Head of the Royal House of Georgia
- Tenure: 3 February 1922 – 13 August 1984
- Predecessor: Pyotr Aleksandrovich Gruzinsky
- Successor: Nugzar Bagration-Gruzinsky
- Born: 28 March 1920 Tiflis, Georgian Democratic Republic
- Died: 13 August 1984 (aged 64) Tbilisi, Georgian SSR, USSR
- Burial: Svetitskhoveli Cathedral
- Spouse: Ketevan Siradze Liya Mgeladze
- Issue: Princess Dali Princess Mzia Prince Nugzar
- House: Bagrationi dynasty
- Father: Pyotr Aleksandrovich Gruzinsky
- Mother: Tamara Dekanozishvili
- Religion: Georgian Orthodox Church

= Petre Gruzinsky =

Petre Gruzinsky (პეტრე გრუზინსკი; 28 March 1920 – 13 August 1984) was a Georgian poet and Honored Artist of the Georgian SSR (1979). He was a son of Prince Pyotr Aleksandrovich Gruzinsky and a scion of King George XII of Georgia and his wife, Tamara Dekanozishvili (1897-1977), daughter of a Georgian noblemen, whose family held the title of Aznauri.

==Biography==
Gruzinsky was a descendant of the Kakhetian branch (Gruzinsky) of the Bagrationi dynasty, a former royal house of Georgia. His grandfather Alexander Bagration-Gruzinsky was son of Prince Bagrat of Georgia, the fourth son of King George XII of Georgia. Petre's literary career began in 1933, under the penname of Tamarashvili. Gruzinsky gained popularity as an author of lyrics for the songs by Revaz Lagidze, Giorgi Tsabadze, and Giya Kancheli, including for Lagidze's Tbiliso (Song of Tbilisi), one of the best known Georgian songs, and for the cult Soviet comedy Mimino (1977).

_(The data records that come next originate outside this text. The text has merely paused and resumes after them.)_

import Summits.CriticalPhenomena.PercolationContinuityZ3.Theorems.SahiBoxTP2Submodular
import Summits.CriticalPhenomena.PercolationContinuityZ3.Theorems.SahiBoxTP2Transport
import Literature.MathematicalPhysics.QuantumLattice.LatticeScalarField
import Literature.Probability.LatticeModels.MTP2FourFunctions

/-!
# Ferromagnetic lattice field measures (arbitrary single-site law, scalar `φ⁴`) are box-TP₂: FKG, and `E_n ≥ 0` given `L(d,n)`

Support file of the Sahi cell (`prim-sahi`, typer seat, generation 13; `--supports stmt-CriticalPhenomena-4575`).
Theorems only (no definitions, no named facts, no sorries).  The continuous-spin counterpart of
`SahiIsingBoxTP2.lean`.

The tree's scalar lattice fields on a finite graph `G` (`Literature.MathematicalPhysics.QuantumLattice.LatticeScalarField`,
Griffiths–Simon 1973 / Glimm–Jaffe §9.5 / Aizenman–Duminil-Copin 2021 §1.2):
`latticeFieldMeasure G ν J = Z⁻¹ exp (J ∑_{xy ∈ E(G)} φ_x φ_y) ∏_x dν(φ_x)` for ANY single-site law `ν` on `ℝ`, and the
lattice `φ⁴` measure `phi4Measure G g κ J = Z⁻¹ exp (−∑_x (g φ_x⁴ + κ φ_x²) + J ∑_{xy} φ_x φ_y) ∏_x dφ_x` (both as
`Measure.tilted`).  For a FERROMAGNETIC coupling `J ≥ 0` the exponent is supermodular on the lattice `ℝ^V`
(`pairInteraction_supermodular`: `φ_x φ_y` is supermodular on `ℝ²`, single-site terms are modular), so the density is
MTP₂ with respect to the product reference measure and Karlin–Rinott's four functions theorem
(`Literature.Probability.LatticeModels.lintegral_four_functions`, any finite index set) gives:

* `IsBoxTP2.withDensity_pi_fintype`, `IsBoxTP2.tilted_pi_of_supermodular` — MTP₂ densities / exponential tilts by
  measurable supermodular functions of ANY σ-finite product reference measure on `ℝ^V` (`V` finite) are box-TP₂
  (generation 11's `IsBoxTP2.withDensity_pi(_exp_neg)` had `V = Fin d`; the two-point rearrangement
  `mul_add_mul_le_sup_mul_sup_add_inf_mul_inf` is generation 11's).
* **`isBoxTP2_latticeFieldMeasure`** (`J ≥ 0`, any σ-finite `ν`, any finite graph) and **`isBoxTP2_phi4Measure`**
  (`J ≥ 0`, any `g, κ`): the ferromagnetic lattice field measures are box-TP₂.
* Transport `ℝ^V ≃o ℝ^{Fin |V|}` (`msahiE_nonneg_of_isBoxTP2_realFun`, bounded measurable monotone families, given
  `LiebSahiContinuum |V| n`; `integral_mul_integral_le_of_isBoxTP2_realFun` unconditionally) and the consequences:
  **`latticeFieldMeasure_integral_mul_integral_le`, `phi4Measure_integral_mul_integral_le` — the FKG inequality
  for ferromagnetic lattice fields with arbitrary single-site distribution and for the lattice `φ⁴` field, all
  bounded measurable increasing `f, g`** (not previously in the tree), and `…_msahiE_nonneg` — Sahi positivity of
  order `n` given `L(|V|, n)` (⟸ `C_n`).

No sorries, no new axioms.
-/

noncomputable section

Gruzinsky was arrested and tried on charges of anti-Soviet activities and monarchist plot in 1945 and confined in a mental facility until released in 1948. Many of his literary works afterwards were published under the names of Gruzinsky's wife Liya Mgeladze and the journalist Irakli Gotsiridze. His first collection of poetry was published posthumously, in 2001. Gruzinsky died in 1984. He is buried at the Svetitskhoveli Cathedral in Mtskheta.

==Family==

Petre Gruzinsky was married twice. He married in 1939, Ketevan Siradze (born 9 April 1915), daughter of Filimon Siradze, and had a daughter:

- Princess Dali Bagration-Gruzinsky (1939–2019). She married first at Tiflis, Bruno Babunoshvili (1938–1993). Secondly, she married Zurab Vakhtangovitch Kurashvili (born 1950).

In 1944, Gruzinsky married his second wife, Liya Mgeladze (born 19 August 1925, Manglisi), daughter of Dimitri Mgeladze (1889–1979), the literary scholar and former member of the government of the Democratic Republic of Georgia. They had two children:

- Princess Mzia Bagration-Gruzinsky (born 1945), unmarried and without issue.
- Prince Nugzar Bagration-Gruzinsky (1950–2025), a theater director and claimant to the headship of the royal house of Georgia from 1984 until his death.

==Honours==
- Honoured Art Worker of the Georgian SSR (1979).